There are some tough towns in this world.  Then there is Landi Khotal.

This hell hole sits on the border between Pakistan and Afghanistan. And is reached by road from Peshawar, the center of Britain’s former Northwest Frontier Province.  You pass the former headquarters of the once-famed Khyber Rifles, and can see the outpost where a young British officer named Winston Churchill served.

 

The night before I arrived in Landi Khotal, five Russian soldiers were killed (what a sad adventure that was for the Soviets).  The next morning, I saw five new AK47 Kalashnikov rifles for sale in a street stall.

 

Then and now, Landi Khotal was a hub for the Southwest Asian opium and heroin trade.  I was accompanied on my first trip by DEA agent Doug Wankel, who is now the expert advisor on the opium trade at our Embassy in Kabul.  Then and now, Afghanistan was the major source of opium and heroin for the European drug trade, and a factor in our drug problem.

 

US newspapers this week carried stories about the resurgence of the opium trade, and highlighted the threat which the drug lords pose to Afghanistan’s fledgling government and to multilateral efforts to build a foundation of democratic process there.

 

Some reality focus.  While the 1990’s opium/heroin trade found new roots in Mexico and Colombia, the trade never really ceased in Southwest Asia.  It’s even a misnomer to say that it is an Afghan problem.  The opium trade in both Afghanistan and Pakistan was and is controlled by Pushtan and Pathan tribesmen.  Democracy is as foreign to them as chop suey.  Their allegiances are to religion, family, tribe and tribal leaders, not always in that order.  They do not recognize borders as more than lines drawn on a British map.

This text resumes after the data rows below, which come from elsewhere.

/-!
# [telescope v16 — successor LEAD cruxlead-19034 g4, 2026-08-30] PREFIX⁺ RE-PORT: the road-prefix package of the leaves gains two trailing conjuncts,
# (wt) `∃ M, ∀ k, (p : ℤ_[p])^M * x k = ((D k).k − 2 : ℤ)` (the chart variable IS the rescaled weight — `IsPNewBranchAnalyticChart` clause (wt)) and
# (rat) `∀ k, Function.Surjective (algebraMap ℤ_[p] (padicCoeffIntegers (D k).ι))` (the members on the étale branch through the RATIONAL newform f_E are
# ℚ_p-rational — print: Hida 1986 Cor. 1.4, Greenberg–Stevens 1993 §2, Venerucci 2016 §2.4; typer flag T1-R0), so that the construction leaf N1 no longer
# CLAIMS (rat_k) about its input (width x2-p2 g23 `N1-TYPING-x2p2g23.md`, ideator g40 `N1-PRICING.md` §0; LEAD ruling STATUS 08:45:48Z). Statement = the
# F-form original with the two conjuncts appended at EVERY occurrence of the package; proof token-identical.
# THIS FILE = `TelescopeK2DivIntOfModuleDivF` (member clauses in F-form) on prefix⁺, hypothesis and conclusion. (`--supports`, helper; closes nothing; THEOREMS ONLY; BSD proved for no curve.)
-/

set_option autoImplicit false
set_option linter.dupNamespace false

noncomputable section

open scoped Classical MatrixGroups ModularForm

open CongruenceSubgroup WeierstrassCurve NumberField IsDedekindDomain Field PowerSeries
  Literature.NumberTheory.EllipticCurves Literature.NumberTheory.EllipticCurves.GreenbergSelmer
  Literature.NumberTheory.EllipticCurves.ModularForms Literature.NumberTheory.QuadraticFields
  Literature.NumberTheory.EllipticCurves.Rank1Residual
  Literature.NumberTheory.EllipticCurves.Rank1Residual.Typed
  Literature.NumberTheory.GaloisRepresentations Literature.NumberTheory.GaloisCohomology
  Summit.BirchSwinnertonDyer.Rank1Residual.X11b.AcSelmer
  Summit.BirchSwinnertonDyer.Rank1Residual.X11b.Halves
  Summit.BirchSwinnertonDyer.Rank1Residual.X11b
  Summit.BirchSwinnertonDyer.Rank1Residual Summit.BirchSwinnertonDyer.Rank1Residual.X1
  Summit.BirchSwinnertonDyer.Rank1Residual.X2

open Literature.NumberTheory.EllipticCurves.BigGaloisRep
open Literature.NumberTheory.EllipticCurves.Castella2018

namespace Summit.BirchSwinnertonDyer.BirchSwinnertonDyer.Theorems.TelescopeK2DivIntOfModuleDivFP

open Summit.BirchSwinnertonDyer.BirchSwinnertonDyer.Theorems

The opium poppy is a cash crop.  To be sure, they raise money through agriculture (maize and hemp), and through smuggling, etc., but opium pays better.

 

Various attempts have been made to wean farmers off the opium crop.  The UN Fund for Drug Abuse Control once gave an Afghan agency 65 vehicles to support anti-drug efforts.  The vehicles which weren’t seized by the Soviets were taken by war lords.  The USA began a program in the early 1980’s to foster the cultivation of other crops, and, it has had some success over the years – not easily achieved.  I remember going into one village where I decided to cut to the chase and focus on the poppy farmers.  The entire village was assembled in a field; I asked those men who grew opium to move to one side.  Every man in the village moved.  They took tractors and seed, and probably improved their opium yield, but some grew other crops.  The men in another village were less receptive.  After I made my spiel, they stoned my car!

 

On another trip, where I was fronting an effort to photograph opium shipments across the border – so obvious a CIA activity that the Pakistani general with whom I negotiated got some substantial “bennies.”  There are many reasons why it is difficult to find Osama bin Laden.  The mountains on both sides of the border are pockmarked with caves.  The mujahadin would hide in these caves and wait until the fearsome Soviet Hind helicopters would descend into the valleys below – then blow them to Kingdom Come within heat-seeking Stinger missiles provided by US “interests.”

 

I arranged to meet with a tribesman who would help me cross the border so that I could monitor the opium convoys on the roads leading to and from Kabul.  I expected him from one direction.  Suddenly, I sensed a presence behind me, and there was this young warrior, carrying an AK47.  I learned a lot on that trek – mostly that neither we nor the Paks could seal that border.

 

Democracy has a lot of competition for the hearts and minds of the Afghan people, and especially among the tribes along its border.